WHAT YOU HAVE TO DO: Filter out all lines without the word "refine" from the data below, please, and copy the rest.

DATA:
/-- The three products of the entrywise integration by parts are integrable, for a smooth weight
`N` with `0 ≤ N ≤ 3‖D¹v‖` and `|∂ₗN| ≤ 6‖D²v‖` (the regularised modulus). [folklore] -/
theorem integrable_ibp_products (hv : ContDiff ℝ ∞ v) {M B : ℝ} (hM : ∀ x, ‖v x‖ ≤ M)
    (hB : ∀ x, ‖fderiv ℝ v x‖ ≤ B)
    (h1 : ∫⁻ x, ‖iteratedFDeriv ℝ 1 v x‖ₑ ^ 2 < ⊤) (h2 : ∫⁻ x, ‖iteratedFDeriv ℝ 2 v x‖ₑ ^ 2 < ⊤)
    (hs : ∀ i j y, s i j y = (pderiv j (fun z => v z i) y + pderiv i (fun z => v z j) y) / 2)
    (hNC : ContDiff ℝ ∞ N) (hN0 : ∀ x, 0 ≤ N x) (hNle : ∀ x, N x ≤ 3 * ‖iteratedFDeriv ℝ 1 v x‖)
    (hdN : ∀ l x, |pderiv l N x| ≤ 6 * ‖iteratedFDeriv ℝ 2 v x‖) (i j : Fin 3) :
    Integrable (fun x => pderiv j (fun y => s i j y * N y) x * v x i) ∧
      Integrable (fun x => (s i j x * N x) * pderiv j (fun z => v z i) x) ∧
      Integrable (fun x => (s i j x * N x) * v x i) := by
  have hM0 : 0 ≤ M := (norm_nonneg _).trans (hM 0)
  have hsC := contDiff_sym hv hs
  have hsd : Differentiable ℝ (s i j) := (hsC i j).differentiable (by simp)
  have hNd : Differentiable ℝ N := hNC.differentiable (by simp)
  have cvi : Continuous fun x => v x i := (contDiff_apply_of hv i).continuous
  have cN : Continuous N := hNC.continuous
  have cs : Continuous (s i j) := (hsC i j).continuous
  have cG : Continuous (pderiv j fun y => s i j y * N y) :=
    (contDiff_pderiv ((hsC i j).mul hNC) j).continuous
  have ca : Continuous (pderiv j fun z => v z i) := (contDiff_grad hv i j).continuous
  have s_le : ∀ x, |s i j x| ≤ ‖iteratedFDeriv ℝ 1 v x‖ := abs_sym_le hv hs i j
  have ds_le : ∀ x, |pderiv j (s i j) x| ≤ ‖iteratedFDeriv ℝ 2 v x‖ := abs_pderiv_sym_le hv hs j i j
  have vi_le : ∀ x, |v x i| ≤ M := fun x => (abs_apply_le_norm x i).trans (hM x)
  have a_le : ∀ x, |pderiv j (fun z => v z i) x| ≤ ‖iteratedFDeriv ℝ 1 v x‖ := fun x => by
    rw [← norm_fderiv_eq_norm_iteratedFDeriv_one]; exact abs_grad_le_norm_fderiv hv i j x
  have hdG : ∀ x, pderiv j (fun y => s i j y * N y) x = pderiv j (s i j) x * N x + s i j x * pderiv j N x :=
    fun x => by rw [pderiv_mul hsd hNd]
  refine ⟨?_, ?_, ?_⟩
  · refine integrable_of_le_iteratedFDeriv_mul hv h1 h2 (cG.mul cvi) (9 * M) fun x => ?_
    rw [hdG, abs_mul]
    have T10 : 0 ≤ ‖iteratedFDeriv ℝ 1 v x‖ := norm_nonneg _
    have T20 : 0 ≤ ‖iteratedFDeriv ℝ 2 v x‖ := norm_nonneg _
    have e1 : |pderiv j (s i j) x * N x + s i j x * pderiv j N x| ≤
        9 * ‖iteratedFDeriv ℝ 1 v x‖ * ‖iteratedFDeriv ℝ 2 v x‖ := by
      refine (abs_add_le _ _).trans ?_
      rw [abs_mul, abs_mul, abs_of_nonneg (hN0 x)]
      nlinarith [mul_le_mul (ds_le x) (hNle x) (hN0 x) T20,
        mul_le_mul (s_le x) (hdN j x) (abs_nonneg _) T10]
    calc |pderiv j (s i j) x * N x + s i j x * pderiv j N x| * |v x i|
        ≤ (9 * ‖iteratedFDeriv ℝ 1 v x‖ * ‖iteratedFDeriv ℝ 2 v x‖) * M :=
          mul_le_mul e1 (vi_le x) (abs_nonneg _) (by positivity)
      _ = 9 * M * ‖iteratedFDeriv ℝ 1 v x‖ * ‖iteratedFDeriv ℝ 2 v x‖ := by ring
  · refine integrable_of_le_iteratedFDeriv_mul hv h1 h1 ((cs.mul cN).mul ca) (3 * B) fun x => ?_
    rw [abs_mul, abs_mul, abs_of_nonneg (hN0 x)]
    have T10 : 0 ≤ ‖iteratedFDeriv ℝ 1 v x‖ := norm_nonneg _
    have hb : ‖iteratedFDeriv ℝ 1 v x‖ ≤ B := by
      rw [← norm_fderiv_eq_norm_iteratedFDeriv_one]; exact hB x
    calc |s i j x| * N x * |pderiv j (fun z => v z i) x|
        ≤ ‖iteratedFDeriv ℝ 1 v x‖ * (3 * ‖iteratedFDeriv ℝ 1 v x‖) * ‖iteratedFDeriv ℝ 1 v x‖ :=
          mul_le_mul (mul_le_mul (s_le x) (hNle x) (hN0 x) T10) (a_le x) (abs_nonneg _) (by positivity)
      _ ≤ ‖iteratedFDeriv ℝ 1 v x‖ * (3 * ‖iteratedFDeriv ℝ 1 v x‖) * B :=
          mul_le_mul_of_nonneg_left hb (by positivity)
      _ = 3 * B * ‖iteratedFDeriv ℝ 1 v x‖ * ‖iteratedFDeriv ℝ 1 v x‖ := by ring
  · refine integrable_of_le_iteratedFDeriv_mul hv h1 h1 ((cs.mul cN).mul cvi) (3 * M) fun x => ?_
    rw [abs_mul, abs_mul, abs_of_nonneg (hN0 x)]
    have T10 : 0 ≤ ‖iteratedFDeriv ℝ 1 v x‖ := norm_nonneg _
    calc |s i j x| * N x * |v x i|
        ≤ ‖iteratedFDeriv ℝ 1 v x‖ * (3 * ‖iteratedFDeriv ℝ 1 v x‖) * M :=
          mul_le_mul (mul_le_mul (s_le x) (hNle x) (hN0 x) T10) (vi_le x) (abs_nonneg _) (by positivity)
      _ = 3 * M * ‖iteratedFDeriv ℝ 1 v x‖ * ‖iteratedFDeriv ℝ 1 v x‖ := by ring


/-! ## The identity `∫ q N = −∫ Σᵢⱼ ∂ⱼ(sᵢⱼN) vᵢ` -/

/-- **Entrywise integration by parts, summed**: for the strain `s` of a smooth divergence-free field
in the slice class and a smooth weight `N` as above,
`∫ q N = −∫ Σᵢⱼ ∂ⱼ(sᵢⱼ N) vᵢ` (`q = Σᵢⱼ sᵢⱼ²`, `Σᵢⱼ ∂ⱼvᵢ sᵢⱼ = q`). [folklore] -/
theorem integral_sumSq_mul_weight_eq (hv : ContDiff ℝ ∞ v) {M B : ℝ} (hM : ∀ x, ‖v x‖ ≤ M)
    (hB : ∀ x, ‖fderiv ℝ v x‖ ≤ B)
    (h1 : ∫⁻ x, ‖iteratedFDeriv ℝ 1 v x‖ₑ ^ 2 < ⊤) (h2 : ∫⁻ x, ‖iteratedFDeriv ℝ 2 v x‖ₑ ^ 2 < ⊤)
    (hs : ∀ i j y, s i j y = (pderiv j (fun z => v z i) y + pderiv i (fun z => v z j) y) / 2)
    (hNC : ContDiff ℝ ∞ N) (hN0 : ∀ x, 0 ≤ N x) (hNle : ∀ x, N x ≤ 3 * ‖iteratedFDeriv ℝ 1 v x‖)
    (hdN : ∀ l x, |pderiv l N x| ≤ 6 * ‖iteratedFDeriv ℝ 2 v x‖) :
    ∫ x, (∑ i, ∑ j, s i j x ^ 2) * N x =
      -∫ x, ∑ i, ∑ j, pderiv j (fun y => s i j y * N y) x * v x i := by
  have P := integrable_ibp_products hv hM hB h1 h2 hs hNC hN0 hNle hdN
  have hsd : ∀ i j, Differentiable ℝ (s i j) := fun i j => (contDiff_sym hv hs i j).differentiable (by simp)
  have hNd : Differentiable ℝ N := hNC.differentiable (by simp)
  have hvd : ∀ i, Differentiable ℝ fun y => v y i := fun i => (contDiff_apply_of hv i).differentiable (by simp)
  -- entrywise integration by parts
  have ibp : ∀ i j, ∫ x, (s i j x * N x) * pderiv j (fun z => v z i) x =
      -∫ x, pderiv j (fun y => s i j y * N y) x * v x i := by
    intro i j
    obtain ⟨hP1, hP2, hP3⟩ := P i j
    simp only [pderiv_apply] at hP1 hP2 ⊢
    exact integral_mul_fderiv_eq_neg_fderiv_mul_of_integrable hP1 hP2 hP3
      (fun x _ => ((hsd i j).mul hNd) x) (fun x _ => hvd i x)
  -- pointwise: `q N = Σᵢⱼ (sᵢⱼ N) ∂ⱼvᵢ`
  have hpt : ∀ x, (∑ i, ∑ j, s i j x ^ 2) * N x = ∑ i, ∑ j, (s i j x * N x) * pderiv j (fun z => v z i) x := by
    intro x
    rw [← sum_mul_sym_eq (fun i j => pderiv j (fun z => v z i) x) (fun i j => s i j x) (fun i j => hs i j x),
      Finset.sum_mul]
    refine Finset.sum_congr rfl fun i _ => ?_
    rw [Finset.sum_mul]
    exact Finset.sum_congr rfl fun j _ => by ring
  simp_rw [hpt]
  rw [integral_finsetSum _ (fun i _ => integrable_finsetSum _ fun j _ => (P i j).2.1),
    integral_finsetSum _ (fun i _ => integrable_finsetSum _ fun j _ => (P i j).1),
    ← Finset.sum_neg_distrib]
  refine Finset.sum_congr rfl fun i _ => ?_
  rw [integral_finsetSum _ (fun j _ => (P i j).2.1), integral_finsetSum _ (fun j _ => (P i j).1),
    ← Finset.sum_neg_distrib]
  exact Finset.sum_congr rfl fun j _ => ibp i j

...

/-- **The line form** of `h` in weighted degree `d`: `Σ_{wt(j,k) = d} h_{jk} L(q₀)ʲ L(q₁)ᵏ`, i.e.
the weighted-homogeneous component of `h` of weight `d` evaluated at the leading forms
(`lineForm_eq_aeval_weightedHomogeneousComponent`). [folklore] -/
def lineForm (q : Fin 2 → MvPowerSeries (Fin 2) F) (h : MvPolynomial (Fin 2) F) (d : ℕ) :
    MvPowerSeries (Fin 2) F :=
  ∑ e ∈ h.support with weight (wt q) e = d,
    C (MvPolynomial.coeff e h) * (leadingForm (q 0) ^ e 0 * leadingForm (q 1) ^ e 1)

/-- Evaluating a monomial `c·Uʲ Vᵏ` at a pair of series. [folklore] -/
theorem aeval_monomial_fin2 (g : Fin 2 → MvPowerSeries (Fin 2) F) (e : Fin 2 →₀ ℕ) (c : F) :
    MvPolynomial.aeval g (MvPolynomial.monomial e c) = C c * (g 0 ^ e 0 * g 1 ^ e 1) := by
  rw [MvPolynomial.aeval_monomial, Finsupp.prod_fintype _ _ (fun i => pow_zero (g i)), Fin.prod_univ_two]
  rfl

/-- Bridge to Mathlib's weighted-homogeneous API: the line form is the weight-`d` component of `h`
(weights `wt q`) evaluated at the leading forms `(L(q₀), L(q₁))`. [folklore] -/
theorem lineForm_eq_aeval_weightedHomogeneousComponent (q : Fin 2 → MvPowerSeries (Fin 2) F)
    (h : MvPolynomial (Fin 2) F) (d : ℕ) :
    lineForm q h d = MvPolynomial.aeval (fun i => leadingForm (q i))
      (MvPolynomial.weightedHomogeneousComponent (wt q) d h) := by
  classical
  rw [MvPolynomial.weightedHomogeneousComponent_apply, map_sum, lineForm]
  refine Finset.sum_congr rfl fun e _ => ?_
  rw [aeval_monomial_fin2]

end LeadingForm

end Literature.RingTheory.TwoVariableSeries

YOUR RESPONSE:
  refine ⟨?_, ?_, ?_⟩
  · refine integrable_of_le_iteratedFDeriv_mul hv h1 h2 (cG.mul cvi) (9 * M) fun x => ?_
      refine (abs_add_le _ _).trans ?_
  · refine integrable_of_le_iteratedFDeriv_mul hv h1 h1 ((cs.mul cN).mul ca) (3 * B) fun x => ?_
  · refine integrable_of_le_iteratedFDeriv_mul hv h1 h1 ((cs.mul cN).mul cvi) (3 * M) fun x => ?_
    refine Finset.sum_congr rfl fun i _ => ?_
  refine Finset.sum_congr rfl fun i _ => ?_
  refine Finset.sum_congr rfl fun e _ => ?_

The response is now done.